Moving on to blockchain

Maybe the easiest way to have the marketplace would be to have it as a market also in the sense that members can offer their shares at any price they want, and other members can then buy them, if they see fit. Supply and demand.

A related idea has been floated: what if a part of the profit made for Robin Hood Fund would be siphoned off from the stock portfolio into some stable holding at regular intervals (once a month? every quartal?). There are several things to take into account here, including the workload, the leverage the Parasite is working with, etc.

1 Like

With regards to your point @Andy - this is the main point. Shares can only be purchased by other members. To be a member you’ll need to retain one mandatory share/s (€30 euros worth) and have purchased the membership fee (€30 euros). Those are the two parts which give full access to the mechanisms of the co-op.

In that sense then it is the demands and supplies from within the co-op (+ the market valuation of the portfolio) which will be the main drivers of the valuation.

1 Like

It should also be noted that these two parts of a members holdings won’t be available for sale through the members market. To sell the mandatory share the member will need to sell the share back to the co-op itself.


Here is a picture of how the new system is thought to work (click for a bigger version, and download if you want to zoom in at will).
From the perspective of a new member, the two first steps are the same as before (with the difference of more payment options and a smoother user experience, we expect :slight_smile: ).
The new stuff begins in step 3. When buying voluntary shares, euros or bitcoins or other currencies are first exchanged into a cryptocurrency used by the system. However, the member does not neet to worry about this exchange, as it happens automatically. Then this cryptocurrency is used in buying shares in the coop. The member can use any amount to buy shares, at a price updated daily (“amount X gives you amount Y in shares”). The shares are then registered on the blockchain.
Then shares – or parts of shares – can be sold at the after market; a member can ask for a price, and another can decline or accept it. Once transmission of payment is confirmed, the shares change ownership.
Also, if we want, the allocation of funds to projects can be arranged in a new way. A member can directly allocate the profit accumulated for projects from her/his wallet to the project of his/her choosing. The allocation is realised and the project gets the support when the coops books are closed (at the moment, in the end of the fiscal year, but could also happen more frequently).
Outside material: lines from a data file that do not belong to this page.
include hw in
/-- **THE COUNT AT THE PLACE `w` FOR A TYPE-(2) ELEMENT WITH AN ADMISSIBLE EISENSTEIN CENTRE** `γ₂ ∈ U(Φ₂)(L⁺_v)` in the stub frame (`hirr` at `w`; scalars
`(a, f, e′, j)`; NO `h2`, NO `hint`): `#S((Φ₂)_w, (γ₂)_w) = Σ_(k ≤ j) q_v^k`. [cite: Flicker1998UnitaryFL, §6 p. 97] [cite: Rogawski1990, §3.6 p. 31] -/
theorem ncard_selfDualStable_antidiagTwo_eq_sum_of_not_exists_isRoot_affine (hunr : Algebra.IsUnramifiedIn (𝓞 L) v.asIdeal)
    (γH : (cmDatum L 2 (Matrix.of fun i j : Fin 2 => if i.val + j.val + 1 = 2 then (1 : L) else 0)).Local v × (cmDatum L 1 (Matrix.of fun i j : Fin 1 => if i.val + j.val + 1 = 1 then (1 : L) else 0)).Local v)
    (hirr : ¬ ∃ x : (w.1.adicCompletion L), (((((γH.1.val : GL (Fin 2) (LocalRing L v)) : Matrix (Fin 2) (Fin 2) (LocalRing L v)).map (Pi.evalRingHom (fun w' : PlacesOver L v => w'.1.adicCompletion L) w))).charpoly).IsRoot x)
    {a f e' : (w.1.adicCompletion L)} (haO : a ∈ 𝒪[(w.1.adicCompletion L)]) {j : ℕ}
    (hf : valuation (w.1.adicCompletion L) f ≤ valuation (w.1.adicCompletion L) ((toPlace v w (GaloisRepresentations.HeckeCharacter.uniformizer ↥(maximalRealSubfield L) v : v.adicCompletion ↥(maximalRealSubfield L))) ^ (j + 1)))
    (hj : valuation (w.1.adicCompletion L) e' = valuation (w.1.adicCompletion L) ((toPlace v w (GaloisRepresentations.HeckeCharacter.uniformizer ↥(maximalRealSubfield L) v : v.adicCompletion ↥(maximalRealSubfield L))) ^ (2 * j + 1)))
    (htf : ((((γH.1.val : GL (Fin 2) (LocalRing L v)) : Matrix (Fin 2) (Fin 2) (LocalRing L v)).map (Pi.evalRingHom (fun w' : PlacesOver L v => w'.1.adicCompletion L) w))).trace - 2 * a = f) (hde : a * a - ((((γH.1.val : GL (Fin 2) (LocalRing L v)) : Matrix (Fin 2) (Fin 2) (LocalRing L v)).map (Pi.evalRingHom (fun w' : PlacesOver L v => w'.1.adicCompletion L) w))).trace * a + ((((γH.1.val : GL (Fin 2) (LocalRing L v)) : Matrix (Fin 2) (Fin 2) (LocalRing L v)).map (Pi.evalRingHom (fun w' : PlacesOver L v => w'.1.adicCompletion L) w))).det = -e') :
    {Λ : Submodule 𝒪[(w.1.adicCompletion L)] (Fin 2 → (w.1.adicCompletion L)) |
        (∃ g : GL (Fin 2) (w.1.adicCompletion L), (∃ J' ∈ glInt 2 (w.1.adicCompletion L), (J' : Matrix (Fin 2) (Fin 2) (w.1.adicCompletion L)) =
            formCongr (galAdicCompletionMap (L := L) (IsCMField.complexConj L) hw) g (placeForm (Matrix.of fun i j : Fin 2 => if i.val + j.val + 1 = 2 then (1 : L) else 0) w.1)) ∧
          Λ = Submodule.span 𝒪[(w.1.adicCompletion L)] (Set.range ((g : Matrix (Fin 2) (Fin 2) (w.1.adicCompletion L)))ᵀ)) ∧
        Λ.map ((Matrix.toLin' ((((localNonsplitEquiv (IsCMField.complexConj L) (Matrix.of fun i j : Fin 2 => if i.val + j.val + 1 = 2 then (1 : L) else 0) (IsCMField.complexConj_ne_one L) w hw γH.1 : unitaryGroupOfForm (galAdicCompletionMap (L := L) (IsCMField.complexConj L) hw) (placeForm (Matrix.of fun i j : Fin 2 => if i.val + j.val + 1 = 2 then (1 : L) else 0) w.1)) : GL (Fin 2) (w.1.adicCompletion L))) : Matrix (Fin 2) (Fin 2) (w.1.adicCompletion L))).restrictScalars 𝒪[(w.1.adicCompletion L)]) = Λ}.ncard =
      ∑ k ∈ range (j + 1), Nat.card (𝓞 ↥(maximalRealSubfield L) ⧸ v.asIdeal) ^ k := by
  have hcoe : ((((localNonsplitEquiv (IsCMField.complexConj L) (Matrix.of fun i j : Fin 2 => if i.val + j.val + 1 = 2 then (1 : L) else 0) (IsCMField.complexConj_ne_one L) w hw γH.1 : unitaryGroupOfForm (galAdicCompletionMap (L := L) (IsCMField.complexConj L) hw) (placeForm (Matrix.of fun i j : Fin 2 => if i.val + j.val + 1 = 2 then (1 : L) else 0) w.1)) : GL (Fin 2) (w.1.adicCompletion L))) : Matrix (Fin 2) (Fin 2) (w.1.adicCompletion L)) = (((γH.1.val : GL (Fin 2) (LocalRing L v)) : Matrix (Fin 2) (Fin 2) (LocalRing L v)).map (Pi.evalRingHom (fun w' : PlacesOver L v => w'.1.adicCompletion L) w)) :=
    coe_localNonsplitEquiv_apply L (Matrix.of fun i j : Fin 2 => if i.val + j.val + 1 = 2 then (1 : L) else 0) v w hw γH.1
  have hgU : (((((γH.1.val : GL (Fin 2) (LocalRing L v)) : Matrix (Fin 2) (Fin 2) (LocalRing L v)).map (Pi.evalRingHom (fun w' : PlacesOver L v => w'.1.adicCompletion L) w))).map (galAdicCompletionMap (L := L) (IsCMField.complexConj L) hw))ᵀ * (!![0, 1; 1, 0] : Matrix (Fin 2) (Fin 2) (w.1.adicCompletion L)) * (((γH.1.val : GL (Fin 2) (LocalRing L v)) : Matrix (Fin 2) (Fin 2) (LocalRing L v)).map (Pi.evalRingHom (fun w' : PlacesOver L v => w'.1.adicCompletion L) w)) = !![0, 1; 1, 0] := by
    rw [← hcoe, ← placeForm_antidiagTwo_eq_aff L v w]
    exact (mem_unitaryGroupOfForm_iff (σ := (galAdicCompletionMap (L := L) (IsCMField.complexConj L) hw)) (J := placeForm (Matrix.of fun i j : Fin 2 => if i.val + j.val + 1 = 2 then (1 : L) else 0) w.1) (g := ((localNonsplitEquiv (IsCMField.complexConj L) (Matrix.of fun i j : Fin 2 => if i.val + j.val + 1 = 2 then (1 : L) else 0) (IsCMField.complexConj_ne_one L) w hw γH.1 : unitaryGroupOfForm (galAdicCompletionMap (L := L) (IsCMField.complexConj L) hw) (placeForm (Matrix.of fun i j : Fin 2 => if i.val + j.val + 1 = 2 then (1 : L) else 0) w.1)) : GL (Fin 2) (w.1.adicCompletion L)))).1 ((localNonsplitEquiv (IsCMField.complexConj L) (Matrix.of fun i j : Fin 2 => if i.val + j.val + 1 = 2 then (1 : L) else 0) (IsCMField.complexConj_ne_one L) w hw γH.1 : unitaryGroupOfForm (galAdicCompletionMap (L := L) (IsCMField.complexConj L) hw) (placeForm (Matrix.of fun i j : Fin 2 => if i.val + j.val + 1 = 2 then (1 : L) else 0) w.1))).2
  -- `g₁₀ ≠ 0` (else `g₀₀` is a root of `χ_g`)
  have hg10 : ((((γH.1.val : GL (Fin 2) (LocalRing L v)) : Matrix (Fin 2) (Fin 2) (LocalRing L v)).map (Pi.evalRingHom (fun w' : PlacesOver L v => w'.1.adicCompletion L) w))) 1 0 ≠ 0 := fun h10 => hirr ⟨((((γH.1.val : GL (Fin 2) (LocalRing L v)) : Matrix (Fin 2) (Fin 2) (LocalRing L v)).map (Pi.evalRingHom (fun w' : PlacesOver L v => w'.1.adicCompletion L) w))) 0 0, by
    rw [Polynomial.IsRoot, Matrix.charpoly_fin_two, Matrix.trace_fin_two, Matrix.det_fin_two, h10]
    simp; ring⟩
  exact ncard_selfDualStable_antidiagTwo_eq_sum_of_unitary_admissible L v w hw hunr _ _ hcoe hgU hg10 haO hf hj htf hde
This system might facilitate a more interactive relationship with the projects, a more organic growth of the commons.


This is extremely exciting, I would invest just to be a part of this historic development (crypto assets pegged to traditional stocks). I would love to read more about the technical details of making this work, since it will undoubtedly inform future pioneers wanting to create similar services on the blockchain!


Tested Ethereum some days ago. As with Bitcoin, its blockchain has grown HUGE (currently for Bitcoin, it is 65 Gb), as has with Ethereum (8 GB as of feb 16, 2016).
This is a technological roadblock for distributed network and leads to centralization. On the other hand, Microsoft has announced its interest in Ethereum.

There are other platforms where coops shares could be stored - NXT and BitShares. Of all the three, Bithares currently is the quickest - confirmations take under one minute. Also, Bitshares have built-in framework for regulatory conformance (at least according to the writings of its authors), and is designed for millions of transactions per second.


The block size and other cost factors, and especially centralisation are certainly issues we – not only RHC but the wider community – have to keep an eye on. It is interesting to see how many actors are, presumably for reasons like this, thinking and building solutions that are “blockchain agnostic” in one way or another.

1 Like

Thanks for the input - you’ve gotten straight to one of the contradictions that lies at the heart of the centralisation at the center of many decentralised ledger technologies.

With regard to which blockchain to use for the representation of shares it should be noted that a traditional SQL representation will also be maintained so that we can make sure that we do not have one central point of failure.

It should also be noted that the infrastructure that is being developed currently abides by principles of microservices available through API interfaces. The ideal for future developments will be that the system is blockchain agnostic.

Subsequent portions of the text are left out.